Along the way, we will discuss computers both in their effect on educational requirements and their potential role in teaching skills. We will also examine the role of education in individual mobility and in national growth.

Many issues we discuss will involve significant controversy - e.g. the effect of increased spending or parental school choice on student achievement. For this reason, we will rely heavily on discussion of the readings. The reading load can be heavy and I would like you to form reading groups to share the load. A three-people-per-group rule of thumb seems about right, and we will talk in class about how these groups should function.

Grading

Grading will be based on problem sets (20 percent), a mid-term (30 percent), a final exam (40 percent) and class participation (10 percent). There will be some opportunities for a reading group to earn extra credit by presenting a particular debate in the literature.

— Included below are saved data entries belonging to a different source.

import Summits.HodgeConjecture.HodgeConjecture.Theorems.R90S6HeckeEigenpolyTwoSymmetric   -- ★ W3-d′ `R90.S6.hecke_eigenpoly_two_symmetric` (p862317)
import Summits.HodgeConjecture.HodgeConjecture.Theorems.R90S6HeckeEigenpolyThreeExists    -- ★ W3-c `R90.S6.exists_hecke_eigenpoly_three` (p862233)
import HarnessLib

/-!
# R90 · S6 «Ch. 14.1–14.5 stable trace formula» — WAVE 5 card W5-a: the SATAKE-GRAPH PARTNER MAP `φ ↦ φ^H` IS ONTO `ℋ(U(J₀,2)(E_w), K₀)`
# (`Theorems/R90S6SatakeGraphPartnerSurjective.lean`)

Cell `hodgecm-mathlib`, crux H413 (`stmt-HodgeConjecture-24833`), route of record `HCCMUnconditional`; programme R90-TF, section S6
(base `R90-C14`, dealer R90-C14-plan (g0)), seat K2E1-p10 (g4) (free E1 hand, W5 DEAL 2026-09-04T22:05:19Z); card W5-a of the sheet
`R90/R90-C14-plan/g0/S6_wave5_targets.v1.R90-C14-plan-g0.lean` sha16 9b668b58b52808d7 :27–:36 (signature token-identical, namespace segment
`.Wave5` dropped).  Helper lane `--supports stmt-HodgeConjecture-24833 --as helper`; ONE theorem (no definition, no instance, no notation, no
named fact, no `sorry`); imports = the two ★ W3 Theorems files (Theorems → Theorems) + HarnessLib (no Lines import).

THE PRINT [Rogawski1990, §4.9 Prop. 4.9.1 p. 55]: the map `f ↦ ξ̂_H(f)` of unramified Hecke algebras is characterised on the rank-one
parameter line by `ξ̂_H(f)^∧(z) = f^∧(−z)`; [CartierCorvallis1979, §IV Thm. 4.1, Cor. 4.2], [Minguez2011, §4] (Satake: `ℋ(G,K) ≅ ℂ[z, z⁻¹]^W`,
`W = {z ↦ z⁻¹}` in relative rank one, for `U(J₀,3)` and `U(J₀,2)` at an inert unramified place alike).  Since BOTH algebras are `ℂ[z + z⁻¹]`
on their parameter lines and `z ↦ −z` preserves `ℂ[z + z⁻¹]`, the graph `{(φ, φ^H)}` (★ W3-a existence `R90.S6.satakeGraph_partner_exists`,
★ W3-b uniqueness `R90.S6.satakeGraph_partner_unique`) projects ONTO the `U(J₀,2)` side: every `φH` is a partner.

PROOF.  W3-d′ (★ `hecke_eigenpoly_two_symmetric`) gives `Q ∈ ℂ[X]` with `λ_{(z,1)}(φH) = Q(z + z⁻¹)`; W3-c (★ `exists_hecke_eigenpoly_three`)
applied to `Q ∘ (−X)` gives `φ` with `λ_{(z,1,1)}(φ) = Q(−(z + z⁻¹))` for all `z`; at `−z`: `(−z) + (−z)⁻¹ = −(z + z⁻¹)`, so
`λ_{(−z,1,1)}(φ) = Q(z + z⁻¹) = λ_{(z,1)}(φH)`.

WHY (S6, `ov_cm`-free, Q-S1-neutral): supply lemma for FILE D `Cruxes/H413/Lines/R90_S6_FloorE1D.lean` § (E1-c) `SatakeGraph` ∕ W4
`satakeGraphPartnerAlgHom` and the S6 ED. 2b Hecke separation on BOTH sides of (14.6.1) — every Hecke operator on `H_w` is a partner, so the
`H`-side sums separate as `f_w` varies (with W3-b the partner map is a bijection `ℋ₃ → ℋ₂`; W5-c upgrades W4's hom to an `AlgEquiv`).
HONEST LABEL: supply lemma for FILE D § (E1-c) ∕ S6 ED. 2b Hecke separation; pays no socket by itself; local spherical Hecke-algebra
bookkeeping, proves no printed global statement.  HC_CM is proved only modulo the 7 printed citations (2 remaining named inputs: hLiu418 =
stmt-HodgeConjecture-24832, h413 = stmt-HodgeConjecture-24833) until rung 0 closes; count-neutral helper.

## Tree search
★ `R90.S6.hecke_eigenpoly_two_symmetric` (W3-d′), ★ `R90.S6.exists_hecke_eigenpoly_three` (W3-c); Mathlib `Polynomial.eval_comp`, `eval_neg`,
`eval_X`, `Units.val_neg`, `inv_neg`.  Dedup: `rg "partner_surjective|PartnerSurjective"` over `Theorems/` + `Literature/NumberTheory/Automorphic/`
— no hit (only the sheet's `sorry` under `R90/`, not in tree).

## References
* [Rogawski1990] J. D. Rogawski, *Automorphic Representations of Unitary Groups in Three Variables*, Ann. of Math. Stud. 123 (1990), §4.9
  Prop. 4.9.1 p. 55 (`ξ̂_H(f)^∧(z) = f^∧(−z)`); §4.5 p. 45 (unramified `λ_β`).
* [CartierCorvallis1979] P. Cartier, *Representations of 𝔭-adic groups: a survey*, PSPM 33.1 (1979), §IV Thm. 4.1, Cor. 4.2.
* [Minguez2011] A. Mínguez, *Unramified representations of unitary groups*, in *On the stabilization of the trace formula* (2011), §4.
-/

set_option autoImplicit false
-- the mandated namespace repeats the single-problem summit's segment (`HodgeConjecture.HodgeConjecture`)
set_option linter.dupNamespace false

noncomputable section

open NumberField IsDedekindDomain Polynomial
open Literature.NumberTheory.Automorphic Literature.NumberTheory.Automorphic.HermitianLattice Literature.NumberTheory.Automorphic.UnitaryGroup

namespace Summit.HodgeConjecture.HodgeConjecture.R90.S6

variable {F E : Type} [Field F] [NumberField F] [Field E] [NumberField E] [Algebra F E] [Algebra.IsQuadraticExtension F E]
  (c : E ≃ₐ[F] E) (hc1 : c ≠ 1) (v : HeightOneSpectrum (𝓞 F)) (w : PlacesOver E v) (hw : c • w.1 = w.1)
  (hv : Algebra.IsUnramifiedIn (𝓞 E) v.asIdeal)

/-- **W5-a — the Satake-graph partner map is ONTO `ℋ(U(J₀,2)(E_w), K₀)`** [Rogawski1990, §4.9 Prop. 4.9.1 p. 55 (`ξ̂_H(f)^∧(z) = f^∧(−z)`);
CartierCorvallis1979 §IV Thm. 4.1, Cor. 4.2]: for every `φH ∈ ℋ(U(J₀,2)(E_w), K₀)` there is `φ ∈ ℋ(U(J₀,3)(E_w), K₀)` with
`λ^{(2)}_{(z,1)}(φH) = λ^{(3)}_{(−z,1,1)}(φ)` for ALL `z ∈ ℂˣ` — take `Q` with `λ_{(z,1)}(φH) = Q(z + z⁻¹)` (★ W3-d′) and `φ` with
`λ_{(z,1,1)}(φ) = (Q ∘ (−X))(z + z⁻¹)` (★ W3-c); then `λ_{(−z,1,1)}(φ) = Q(−((−z) + (−z)⁻¹)) = Q(z + z⁻¹)`.  (Sheet `S6_wave5_targets.v1`
9b668b58b52808d7 :27–:36 token-for-token; supply lemma for FILE D § (E1-c) ∕ S6 ED. 2b Hecke separation; pays no socket by itself.)
[cite: Rogawski1990, §4.9 Prop. 4.9.1 p. 55] [cite: CartierCorvallis1979, §IV Thm. 4.1, Cor. 4.2] [cite: Minguez2011, §4] -/
theorem satakeGraph_partner_surjective
    (φH : heckeAlgebra ℂ ↥(unitaryGroupOfForm (galAdicCompletionMap (L := E) c hw) ((StdForm.antidiagonal 2).over (w.1.adicCompletion E)))
      (unitaryInt (galAdicCompletionMap (L := E) c hw) ((StdForm.antidiagonal 2).over (w.1.adicCompletion E)))) :
    ∃ φ : heckeAlgebra ℂ ↥(unitaryGroupOfForm (galAdicCompletionMap (L := E) c hw) ((StdForm.antidiagonal 3).over (w.1.adicCompletion E)))
        (unitaryInt (galAdicCompletionMap (L := E) c hw) ((StdForm.antidiagonal 3).over (w.1.adicCompletion E))),
      ∀ z : ℂˣ, unitaryHeckeEigencharacterAdic c hc1 v w hw hv ![z, 1] φH =
        unitaryHeckeEigencharacterAdic c hc1 v w hw hv ![-z, 1, 1] φ := by
  -- `λ_{(z,1)}(φH) = Q(z + z⁻¹)` (W3-d′)
  obtain ⟨Q, hQ⟩ := hecke_eigenpoly_two_symmetric c hc1 v w hw hv φH
  -- `λ_{(z,1,1)}(φ) = (Q ∘ (−X))(z + z⁻¹)` (W3-c at `Q.comp (−X)`)
  obtain ⟨φ, hφ⟩ := exists_hecke_eigenpoly_three c hc1 v w hw hv (Q.comp (-X))
  refine ⟨φ, fun z => ?_⟩
  rw [hQ z, hφ (-z), eval_comp, eval_neg, eval_X]
  -- `(−z) + (−z)⁻¹ = −(z + z⁻¹)`
  congr 1
  rw [Units.val_neg, inv_neg]
  ring

end Summit.HodgeConjecture.HodgeConjecture.R90.S6

end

The grading table is as follows:


ACTIVITIES PERCENTAGES
Problem Sets 20%
Midterm Exam 30%
Final Exam 40%
Class Participation 10%

Prerequisite

14.01 or its equivalent is required and 14.30 or its equivalent is recommended. Many of the articles and some exercises will require understanding basic regression analysis. The teaching assistant will undertake a review of regressions at the beginning of the course, but life will be much easier if you have already had some exposure to regressions.